BEGIN Data records
/-- THEOREM 4.1 FOR `Δ_NN^{(d…d)}`, THE LEADING `5…5`: inside the first supercore (after `k < d`
sites) the unfolding rank is `≤ 5`.  [cite: KazeevKhoromskij2012, Thm. 4.1] -/
theorem rank_unfolding_lapMultiNNTrain_head_le (a : ℕ → K) (D d k m : ℕ) (hk : k < d)
    (h : k + m = D * d) :
    (Matrix.of fun (s : Fin k → Fin 2 × Fin 2) (t : Fin m → Fin 2 × Fin 2) =>
        (lapMultiNNTrain K a D d).eval (fun i => Fin.append s t (i.cast h.symm))).rank ≤ 5 :=
  rank_unfolding_supTrain_head_le (lapNNCore K) _ _ a D d k m hk h

/-- [folklore] Row form of the head reduction of Lem. 2.2: `((1,0,0,1) · diag(W,I₂)(p)) · M =
(1,0,0,1,1) · diag(W,I₂,I₁)(p)` (bookkeeping case analysis, `I - I₂ = I₁`). -/
private theorem vecMul_lapDNCore_vecMul_nnL (p : Fin 2 × Fin 2) :
    (![(1 : K), 0, 0, 1] ᵥ* lapDNCore K p) ᵥ* nnL K = ![(1 : K), 0, 0, 1, 1] ᵥ* lapNNCore K p := by
  obtain ⟨a, a'⟩ := p
  ext j
  fin_cases a <;> fin_cases a' <;> fin_cases j <;>
    simp [lapDNCore, nnL, lapNNCore, blkI, blkJ, blkJ', blkI₁, blkI₂, Matrix.vecMul, dotProduct,
      Fin.sum_univ_four, Fin.sum_univ_five]

/-- THEOREM 4.1 FOR `Δ_NN^{(d…d)}`, THE LEADING `4` (`d ≥ 2`): across the very first bond the
unfolding rank is `≤ 4` (the head reduction `[I J' J I₂] ⋈ M` of Lem. 2.2 / Cor. 2.6's second
display).  [cite: KazeevKhoromskij2012, Thm. 4.1] -/
theorem rank_unfolding_lapMultiNNTrain_first_le (a : ℕ → K) (D d m : ℕ) (hd : 1 < d)
    (h : 1 + m = D * d) :
    (Matrix.of fun (s : Fin 1 → Fin 2 × Fin 2) (t : Fin m → Fin 2 × Fin 2) =>
        (lapMultiNNTrain K a D d).eval (fun i => Fin.append s t (i.cast h.symm))).rank ≤ 4 :=
  rank_unfolding_supTrain_first_le_of (lapNNCore K) _ _ a D d m hd h (nnL K * supEmbed K (n := 5))
    (fun p => ![(1 : K), 0, 0, 1] ᵥ* lapDNCore K p) fun p => by
      rw [vecMul_supCore, Fin.init_snoc, Fin.snoc_last, zero_mul, ← Matrix.vecMul_vecMul,
        vecMul_lapDNCore_vecMul_nnL, vecMul_supEmbed]

/-- THEOREM 4.1 FOR `Δ_NN^{(d…d)}`, THE `5` OPENING EACH LATER SUPERCORE (`d ≥ 2`): across the bond
after the first site of every dimension `k ≥ 1` the unfolding rank is `≤ 5` (the head reduction
`[I J' J I₂ 0; 0 0 0 0 I] ⋈ diag(M, 1)` of Cor. 2.6).  [cite: KazeevKhoromskij2012, Thm. 4.1] -/
theorem rank_unfolding_lapMultiNNTrain_postJunction_le (a : ℕ → K) (D d ℓ m : ℕ) (hd : 1 < d)
    (hℓ : ℓ % d = d - 1) (h : ℓ + 2 + m = D * d) :
    (Matrix.of fun (s : Fin (ℓ + 2) → Fin 2 × Fin 2) (t : Fin m → Fin 2 × Fin 2) =>
        (lapMultiNNTrain K a D d).eval (fun i => Fin.append s t (i.cast h.symm))).rank ≤ 5 :=
  rank_unfolding_supTrain_postJunction_le_of (lapNNCore K) _ _ a D d ℓ m hd hℓ h (nnSupM K)
    (fun p => dnSupFirst K p) fun p => (dnSupFirst_mul_nnSupM p).symm

/-- THEOREM 4.1 FOR `Δ_NN^{(d…d)}`, THE `5` CLOSING EACH MIDDLE SUPERCORE: across the bond before the
last site of every dimension the unfolding rank is `≤ 5` (the tail reduction through `Y(a_k)`, the
`6 × 5` penultimate core of Cor. 2.6's first display).  [cite: KazeevKhoromskij2012, Thm. 4.1] -/
theorem rank_unfolding_lapMultiNNTrain_preJunction_le (a : ℕ → K) (D d ℓ m : ℕ)
    (hℓ : ℓ % d = d - 1) (h : ℓ + (m + 1) = D * d) :
    (Matrix.of fun (s : Fin ℓ → Fin 2 × Fin 2) (t : Fin (m + 1) → Fin 2 × Fin 2) =>
        (lapMultiNNTrain K a D d).eval (fun i => Fin.append s t (i.cast h.symm))).rank ≤ 5 :=
  rank_unfolding_supTrain_preJunction_le_of (lapNNCore K) _ _ a D d ℓ m hℓ h (fun c => nnSupY K c)
    (fun c p => nnSupLast K c p) fun c p => (nnSupY_mul_nnSupLast c p).symm

/-- [folklore] The column entering the last site factors through `nnLastZ` (bookkeeping case
analysis, `I₁ = I - I₂`): `diag(W,I₂,I₁,I)(p) · (2c,-c,-c,-c,-c,1)ᵀ = nnLastZ(c) · (-cJ, -cJ', -cI₂, I)(p)`. -/
private theorem supCore_lapNNCore_mulVec (c : K) (p : Fin 2 × Fin 2) :
    supCore K (lapNNCore K) p *ᵥ (supBondR K c ![(2 : K), -1, -1, -1, -1] *ᵥ ![(0 : K), 1]) =
      nnLastZ K c *ᵥ ![-c * blkJ K p, -c * blkJ' K p, -c * blkI₂ K p, blkI K p] := by
  rw [supCore_lapNNCore, supBondR_nn]
  obtain ⟨a, a'⟩ := p
  ext j
  fin_cases a <;> fin_cases a' <;> fin_cases j <;>
    simp [nnLastZ, blkI, blkJ, blkJ', blkI₁, blkI₂, Matrix.mulVec, dotProduct, Fin.sum_univ_two,
      Fin.sum_univ_four, Fin.sum_univ_six]

/-- THEOREM 4.1 FOR `Δ_NN^{(d…d)}`, THE TRAILING `4`: across the very last bond the unfolding rank is
`≤ 4` (the `6 × 4` penultimate core of Cor. 2.6's third display).
[cite: KazeevKhoromskij2012, Thm. 4.1] -/
theorem rank_unfolding_lapMultiNNTrain_last_le (a : ℕ → K) (D d k : ℕ) (h : k + 1 = D * d) :
    (Matrix.of fun (s : Fin k → Fin 2 × Fin 2) (t : Fin 1 → Fin 2 × Fin 2) =>
        (lapMultiNNTrain K a D d).eval (fun i => Fin.append s t (i.cast h.symm))).rank ≤ 4 :=
  rank_unfolding_supTrain_last_le_of (lapNNCore K) _ _ a D d k h (fun c => nnLastZ K c)
    (fun c p => ![-c * blkJ K p, -c * blkJ' K p, -c * blkI₂ K p, blkI K p])
    (supCore_lapNNCore_mulVec)

end NeumannNeumannRanks

end Literature.LinearAlgebra.TensorNetworks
END Data records
What the exercise asks: Every line in the data above that contains the word "folklore" should be copied.

Solution below:
/-- [folklore] Row form of the head reduction of Lem. 2.2: `((1,0,0,1) · diag(W,I₂)(p)) · M =
/-- [folklore] The column entering the last site factors through `nnLastZ` (bookkeeping case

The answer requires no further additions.